Muitos destes filmes já foram “mainstream”: ou seja, numa época de tremenda crise no país que era o líder do “mundo livre”, a braços com uma guerra traumatizante do outro lado do mundo (o Vietname) e um presidente que, na Casa Branca, recorria à ilegalidade para estender o seu controlo e poder sobre todas as instituições à sua volta (“when the president does it, that means that it is not illegal”, defender-se-ia assim, Richard Nixon, do “impeachment” que caiu sobre ele antes de se demitir), o cinema norte-americano da década de setenta refletia, no ecrã, todas as ansiedades e inseguranças que viviam na respiração do país e no ambiente de paranoia que contaminava as suas relações sociais e amorosas, uma mistura explosiva que, nas salas de cinema, colocava em causa o lugar dos espectadores dentro de um mundo que era vendido, fora delas, como estável, tolerante e livre.
São filmes de risco, portanto, aqueles que foram saindo da indústria norte-americana nestes anos, muito graças a uma nova geração (descrita como Nova Hollywood) que substituia uma outra envelhecida que já tinha levantado o seu dedo sobre o pulso deste mundo. Dizemos “deste” mundo porque aquele em que vivemos, ainda sobre enorme influência política e cultural norte-americana, em tudo nos lembra aquele que existia há mais de 40 anos, com uma ansiedade talvez reforçada devido ao nosso constante consumo e recurso a plataformas de informação e de imagens que resultam, essencialmente, em lugares de conflito e de saturação, mais do que debate e tolerância. O cinema norte-americano, por outro lado, num momento em que continua a ser a força dominante do circuito mundial de distribuição, já não reflete a mesma independência nos seus trabalhos, preferindo obras que tentam agradar ao espectador (ou a todos os espectadores) em vez de questioná-lo ou beber das suas inseguranças e violência para espelhar aquilo que somos, aquilo que fazemos, e de quem nos rodeamos.
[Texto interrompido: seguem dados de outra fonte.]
import Literature.NumberTheory.Sieve.VinogradovExpSumTools
import Mathlib.Analysis.PSeries
import HarnessLib

/-!
# The points `r/N₀` of the discrete circle: arcs, central points, minor points

Topic `Literature/NumberTheory/Sieve`; a PROVED file toward
`Literature.NumberTheory.DiophantineGeometry.XYZUpperHalf` ([Harper2016, Cor. 1], §5, endgame on
`ℤ/N₀`). Elementary bookkeeping for the cubic moment `∑_{r mod N₀} S₁(r/N₀)² S̄₃(r/N₀)`:

* `sum_range_inv_one_add_sq_le_two`: `∑_{j<N} (1+j)^{−2} ≤ 2`;
* `sum_range_inv_one_add_abs_sub_sq_le`: `∑_{r<N} (1+|r − c|)^{−2} ≤ 4` for every real `c ≥ 0`,
  whence along an arc `∑_r (1 + |(r/N₀ − c')x|)^{−2} ≤ 4` when `x ≥ N₀`
  (`sum_range_inv_one_add_abs_arc_sq_le`);
* `min_le_distInt`: `min(θ, 1−θ) ≤ ‖θ‖`;
* `exists_coprime_approx`: a point `θ ∈ [0,1)` with a rational approximation `|θ − a/q| ≤ Q/x`,
  `1 ≤ q ≤ Q`, `a ∈ ℤ` (`Q² < x`) is either central (`θ ≤ Q/x` or `1 − θ ≤ Q/x`) or has a reduced
  approximation `a'/q'`, `2 ≤ q' ≤ Q`, `1 ≤ a' < q'`, `(a', q') = 1`, `|θ − a'/q'| ≤ Q/x`.

## References

* A. J. Harper, Compositio Math. 152 (2016), §5 [Harper2016].
-/

noncomputable section

open Finset Real

namespace Literature.NumberTheory.Sieve

namespace Endgame

open Vinogradov

/-! ### `∑ (1+j)^{-2}` -/

/-- `∑_{j<N} (1+j)^{−2} ≤ 2`. [folklore] -/
theorem sum_range_inv_one_add_sq_le_two (N : ℕ) :
    ∑ j ∈ Finset.range N, 1 / (1 + (j : ℝ)) ^ 2 ≤ 2 := by
  have h := sum_Ioo_inv_sq_le (α := ℝ) 0 (N + 1)
  have hre : ∑ j ∈ Finset.range N, 1 / (1 + (j : ℝ)) ^ 2 = ∑ i ∈ Finset.Ioo 0 (N + 1), ((i : ℝ) ^ 2)⁻¹ := by
    refine Finset.sum_nbij' (fun j => j + 1) (fun i => i - 1) ?_ ?_ ?_ ?_ ?_
    · intro j hj; have := Finset.mem_range.mp hj; exact Finset.mem_Ioo.mpr ⟨by omega, by omega⟩
    · intro i hi; have := Finset.mem_Ioo.mp hi; exact Finset.mem_range.mpr (by omega)
    · intro j _; omega
    · intro i hi; have := Finset.mem_Ioo.mp hi; omega
    · intro j _; push_cast; rw [one_div]; ring
  rw [hre]
  refine h.trans ?_
  norm_num

/-- Comparison of sums along an injection, for non-negative targets. [folklore] -/
theorem sum_le_sum_of_injOn' {s t : Finset ℕ} (e : ℕ → ℕ) (he : Set.InjOn e s) (hst : ∀ r ∈ s, e r ∈ t)
    (f g : ℕ → ℝ) (hg : ∀ j ∈ t, 0 ≤ g j) (h : ∀ r ∈ s, f r ≤ g (e r)) :
    ∑ r ∈ s, f r ≤ ∑ j ∈ t, g j := by
  classical
  calc ∑ r ∈ s, f r ≤ ∑ r ∈ s, g (e r) := Finset.sum_le_sum h
    _ = ∑ j ∈ s.image e, g j := (Finset.sum_image he).symm
    _ ≤ ∑ j ∈ t, g j :=
        Finset.sum_le_sum_of_subset_of_nonneg (Finset.image_subset_iff.mpr hst) fun j hj _ => hg j hj

/-- `∑_{r<N} (1+|r − c|)^{−2} ≤ 4` (`c ≥ 0`). [folklore] -/
theorem sum_range_inv_one_add_abs_sub_sq_le {c : ℝ} (hc : 0 ≤ c) (N : ℕ) :
    ∑ r ∈ Finset.range N, 1 / (1 + |(r : ℝ) - c|) ^ 2 ≤ 4 := by
  classical
  set m : ℕ := ⌊c⌋₊ with hm
  have hmc : (m : ℝ) ≤ c := Nat.floor_le hc
  have hcm : c < m + 1 := Nat.lt_floor_add_one c
  set f : ℕ → ℝ := fun r => 1 / (1 + |(r : ℝ) - c|) ^ 2 with hf
  set g : ℕ → ℝ := fun j => 1 / (1 + (j : ℝ)) ^ 2 with hg
  have hg0 : ∀ j, 0 ≤ g j := fun j => by positivity
  -- left part `r ≤ m`: `|r - c| ≥ m - r`
  have hleft : ∑ r ∈ (Finset.range N).filter (fun r => r ≤ m), f r ≤ ∑ j ∈ Finset.range (m + 1), g j := by
    refine sum_le_sum_of_injOn' (fun r => m - r) ?_ ?_ f g (fun j _ => hg0 j) ?_
    · intro r₁ hr₁ r₂ hr₂ heq
      have h1 := (Finset.mem_filter.mp hr₁).2
      have h2 := (Finset.mem_filter.mp hr₂).2
      simp only at heq
      omega
    · intro r hr; exact Finset.mem_range.mpr (by omega)
    · intro r hr
      have hrm : r ≤ m := (Finset.mem_filter.mp hr).2
      simp only [hf, hg]
      have hcast : ((m - r : ℕ) : ℝ) = m - r := by rw [Nat.cast_sub hrm]
      rw [hcast]
      have habs : (m : ℝ) - r ≤ |(r : ℝ) - c| := by
        rw [abs_sub_comm]; exact le_trans (by linarith) (le_abs_self _)
      have hrm' : (r : ℝ) ≤ m := by exact_mod_cast hrm
      have h0 : 0 ≤ (m : ℝ) - r := by linarith
      apply one_div_le_one_div_of_le (by positivity)
      exact pow_le_pow_left₀ (by positivity) (by linarith) 2
  -- right part `r ≥ m + 1`: `|r - c| ≥ r - (m+1)`
  have hright : ∑ r ∈ (Finset.range N).filter (fun r => ¬ r ≤ m), f r ≤ ∑ j ∈ Finset.range N, g j := by
    refine sum_le_sum_of_injOn' (fun r => r - (m + 1)) ?_ ?_ f g (fun j _ => hg0 j) ?_
    · intro r₁ hr₁ r₂ hr₂ heq
      have h1 := (Finset.mem_filter.mp hr₁).2
      have h2 := (Finset.mem_filter.mp hr₂).2
      simp only at heq
      omega
    · intro r hr
      have := Finset.mem_range.mp (Finset.mem_filter.mp hr).1
      exact Finset.mem_range.mpr (by omega)
    · intro r hr
      have hrm : m + 1 ≤ r := by have := (Finset.mem_filter.mp hr).2; omega
      simp only [hf, hg]
      have hcast : ((r - (m + 1) : ℕ) : ℝ) = r - (m + 1) := by rw [Nat.cast_sub hrm]; push_cast; ring
      rw [hcast]
      have habs : (r : ℝ) - (m + 1) ≤ |(r : ℝ) - c| := le_trans (by linarith) (le_abs_self _)
      have hrm' : ((m + 1 : ℕ) : ℝ) ≤ r := by exact_mod_cast hrm
      push_cast at hrm'
      have h0 : 0 ≤ (r : ℝ) - (m + 1) := by linarith
      apply one_div_le_one_div_of_le (by positivity)
      exact pow_le_pow_left₀ (by positivity) (by linarith) 2
  rw [← Finset.sum_filter_add_sum_filter_not (Finset.range N) (fun r => r ≤ m) f]
  linarith [sum_range_inv_one_add_sq_le_two (m + 1), sum_range_inv_one_add_sq_le_two N]

/-- **Along an arc.** For `x ≥ N₀ > 0` and `c' ≥ 0`:
`∑_{r<N₀} (1 + |(r/N₀ − c') x|)^{−2} ≤ 4`. [cite: Harper2016, §5] -/
theorem sum_range_inv_one_add_abs_arc_sq_le {N₀ : ℕ} (hN : 0 < N₀) {x : ℝ} (hx : (N₀ : ℝ) ≤ x)
    {c' : ℝ} (hc' : 0 ≤ c') :
    ∑ r ∈ Finset.range N₀, 1 / (1 + |((r : ℝ) / N₀ - c') * x|) ^ 2 ≤ 4 := by
  have hN0 : (0 : ℝ) < N₀ := by exact_mod_cast hN
  have hx0 : 0 < x := lt_of_lt_of_le hN0 hx
  refine le_trans (Finset.sum_le_sum fun r _ => ?_) (sum_range_inv_one_add_abs_sub_sq_le (c := c' * N₀) (by positivity) N₀)
  have hid : ((r : ℝ) / N₀ - c') * x = ((r : ℝ) - c' * N₀) * (x / N₀) := by field_simp
  rw [hid, abs_mul, abs_of_pos (by positivity : 0 < x / N₀)]
  have h1 : 1 ≤ x / N₀ := by rw [le_div_iff₀ hN0]; linarith
  have h2 : |(r : ℝ) - c' * N₀| ≤ |(r : ℝ) - c' * N₀| * (x / N₀) := le_mul_of_one_le_right (abs_nonneg _) h1
  apply one_div_le_one_div_of_le (by positivity)
  exact pow_le_pow_left₀ (by positivity) (by linarith) 2

/-! ### Distance to the nearest integer on `[0,1]` -/

/-- `min(θ, 1 − θ) ≤ ‖θ‖`. [folklore] -/
theorem min_le_distInt (θ : ℝ) : min θ (1 - θ) ≤ distInt θ := by
  unfold distInt
  set n : ℤ := round θ with hn
  rcases le_or_gt n 0 with hn0 | hn1
  · have : (n : ℝ) ≤ 0 := by exact_mod_cast hn0
    calc min θ (1 - θ) ≤ θ := min_le_left _ _
      _ ≤ |θ - n| := le_trans (by linarith) (le_abs_self _)
  · have : (1 : ℝ) ≤ n := by exact_mod_cast hn1
    calc min θ (1 - θ) ≤ 1 - θ := min_le_right _ _
      _ ≤ |θ - n| := by rw [abs_sub_comm]; exact le_trans (by linarith) (le_abs_self _)

/-! ### Reduced rational approximations -/

/-- **Central or a reduced arc.** Let `1 ≤ Q`, `Q² < x`, `0 ≤ θ < 1`, and suppose
`|θ − a/q| ≤ Q/x` for some `1 ≤ q ≤ Q`, `a ∈ ℤ`. Then either `θ ≤ Q/x`, or `1 − θ ≤ Q/x`, or there are
`2 ≤ q' ≤ Q` and `1 ≤ a' < q'` coprime to `q'` with `|θ − a'/q'| ≤ Q/x`. [folklore] -/
theorem exists_coprime_approx {Q x θ : ℝ} (hQ : 1 ≤ Q) (hQx : Q ^ 2 < x) (hθ0 : 0 ≤ θ) (hθ1 : θ < 1)
    {q : ℕ} (hq1 : 1 ≤ q) (hqQ : (q : ℝ) ≤ Q) {a : ℤ} (happ : |θ - a / q| ≤ Q / x) :
    θ ≤ Q / x ∨ 1 - θ ≤ Q / x ∨
      ∃ q' : ℕ, 2 ≤ q' ∧ (q' : ℝ) ≤ Q ∧ ∃ a' : ℕ, 1 ≤ a' ∧ a' < q' ∧ a'.Coprime q' ∧
        |θ - (a' : ℝ) / q'| ≤ Q / x := by
  have hx0 : 0 < x := lt_of_le_of_lt (by positivity) hQx
  have hQ0 : 0 < Q := by linarith
  have hQx1 : Q / x < 1 / Q := by
    rw [div_lt_div_iff₀ hx0 hQ0]; nlinarith
  have hQx' : Q / x < 1 := lt_of_lt_of_le hQx1 (by rw [div_le_one hQ0]; exact hQ)
  -- reduce `a/q`
  have hg : 0 < Int.gcd a (q : ℤ) := Int.gcd_pos_of_ne_zero_right _ (by exact_mod_cast (by omega : q ≠ 0))
  obtain ⟨g, a', q'', hg0, hcop, ha, hq⟩ := Int.exists_gcd_one' hg
  have hq''pos : 0 < q'' := by
    have : (0 : ℤ) < q'' * g := by rw [← hq]; exact_mod_cast hq1
    have hgpos : (0 : ℤ) < g := by exact_mod_cast hg0
    exact (mul_pos_iff_of_pos_right hgpos).mp this
  have hq''le : q'' ≤ q := by
    have : q'' * 1 ≤ q'' * (g : ℤ) := mul_le_mul_of_nonneg_left (by exact_mod_cast hg0) hq''pos.le
    rw [mul_one, ← hq] at this; exact this
  -- the same rational
  have hrat : (a : ℝ) / q = (a' : ℝ) / q'' := by
    have hg0' : (g : ℝ) ≠ 0 := by exact_mod_cast hg0.ne'
    have hq0' : (q'' : ℝ) ≠ 0 := by exact_mod_cast hq''pos.ne'
    have ha' : (a : ℝ) = a' * g := by exact_mod_cast ha
    have hq' : ((q : ℤ) : ℝ) = q'' * g := by exact_mod_cast hq
    rw [show ((q : ℕ) : ℝ) = ((q : ℤ) : ℝ) by push_cast; rfl, ha', hq']
    field_simp
  rw [hrat] at happ
  -- `q''` as a natural number
  obtain ⟨q', hq'eq⟩ : ∃ q' : ℕ, (q' : ℤ) = q'' := ⟨q''.toNat, Int.toNat_of_nonneg hq''pos.le⟩
  have hq'pos : 0 < q' := by rw [← hq'eq] at hq''pos; exact_mod_cast hq''pos
  have hq'le : q' ≤ q := by rw [← hq'eq] at hq''le; exact_mod_cast hq''le
  have hq'Q : (q' : ℝ) ≤ Q := le_trans (by exact_mod_cast hq'le) hqQ
  have happ' : |θ - (a' : ℝ) / q'| ≤ Q / x := by
    have : ((q'' : ℤ) : ℝ) = (q' : ℝ) := by rw [← hq'eq]; push_cast; rfl
    rwa [this] at happ
  have hcop' : Int.gcd a' (q' : ℤ) = 1 := by rw [hq'eq]; exact hcop
  rcases Nat.lt_or_ge q' 2 with hq'1 | hq'2
  · -- `q' = 1`: central
    have hq'one : q' = 1 := by omega
    rw [hq'one, Nat.cast_one, div_one] at happ'
    rcases le_or_gt a' 0 with ha0 | ha1
    · rcases lt_or_eq_of_le ha0 with haneg | hazero
      · exfalso
        have : (a' : ℝ) ≤ -1 := by exact_mod_cast (show a' ≤ -1 by omega)
        have h := (abs_le.mp happ').2
        linarith
      · left
        rw [hazero, Int.cast_zero, sub_zero] at happ'
        exact le_trans (le_abs_self θ) happ'
    · rcases lt_or_eq_of_le (show (1 : ℤ) ≤ a' from ha1) with hbig | hone
      · exfalso
        have : (2 : ℝ) ≤ a' := by exact_mod_cast (show 2 ≤ a' by omega)
        have h := (abs_le.mp happ').1
        linarith
      · right; left
        rw [← hone, Int.cast_one] at happ'
        have h := (abs_le.mp happ').1
        linarith
  · -- `q' ≥ 2`: a reduced arc
    right; right
    have hq'0 : (0 : ℝ) < q' := by exact_mod_cast hq'pos
    have hq'inv : 1 / Q ≤ 1 / (q' : ℝ) := one_div_le_one_div_of_le hq'0 hq'Q
    -- `1 ≤ a' ≤ q' - 1`
    have ha_pos : 1 ≤ a' := by
      by_contra hle
      push Not at hle
      rcases lt_or_eq_of_le (show a' ≤ 0 by omega) with hneg | hzero
      · -- `a' ≤ -1`: `θ - a'/q' ≥ 1/q' ≥ 1/Q > Q/x`
        have : (a' : ℝ) ≤ -1 := by exact_mod_cast (show a' ≤ -1 by omega)
        have h1 : (a' : ℝ) / q' ≤ -(1 / q') := by
          rw [div_le_iff₀ hq'0, neg_mul, one_div_mul_cancel hq'0.ne']; linarith
        have h := (abs_le.mp happ').2
        linarith
      · -- `a' = 0`: not coprime to `q' ≥ 2`
        rw [hzero, Int.gcd_zero_left, Int.natAbs_natCast] at hcop'
        omega
    have ha_lt : a' < q' := by
      by_contra hle
      push Not at hle
      rcases lt_or_eq_of_le hle with hbig | heq
      · -- `a' ≥ q' + 1`: `a'/q' − θ ≥ 1/q' > Q/x`
        have : ((q' : ℤ) : ℝ) + 1 ≤ a' := by exact_mod_cast (show (q' : ℤ) + 1 ≤ a' by omega)
        push_cast at this
        have h1 : 1 + 1 / (q' : ℝ) ≤ (a' : ℝ) / q' := by
          rw [le_div_iff₀ hq'0, add_mul, one_div_mul_cancel hq'0.ne']; linarith
        have h := (abs_le.mp happ').1
        linarith
      · -- `a' = q'`: not coprime
        rw [← heq, Int.gcd_self, Int.natAbs_natCast] at hcop'
        omega
    obtain ⟨a₀, ha₀⟩ : ∃ a₀ : ℕ, (a₀ : ℤ) = a' := ⟨a'.toNat, Int.toNat_of_nonneg (by omega)⟩
    refine ⟨q', hq'2, hq'Q, a₀, by omega, by omega, ?_, ?_⟩
    · have : Int.gcd (a₀ : ℤ) (q' : ℤ) = 1 := by rw [ha₀]; exact hcop'
      rwa [Int.gcd_natCast_natCast] at this
    · have : ((a' : ℤ) : ℝ) = (a₀ : ℝ) := by rw [← ha₀]; push_cast; rfl
      rwa [this] at happ'

end Endgame

end Literature.NumberTheory.Sieve

end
Obras íntimas e políticas (sem medo de juntar esses dois mundos e refletir, nas suas personagens, os defeitos e as incorrigíveis decisões que todos repetimos) parecem ter desaparecido de um cinema que procura, agora, ser unânime no seu âmbito, transferindo a sua dose de risco para caracterizações estéreis ou uma experimentação visual e técnica que, até agora, mais nos fala sobre os artifícios das suas formas do que dos artifícios que criámos, nas nossas vidas, para vivermos com os outros, com aquilo que somos, ou com aquilo que rejeitamos querer saber sobre nós.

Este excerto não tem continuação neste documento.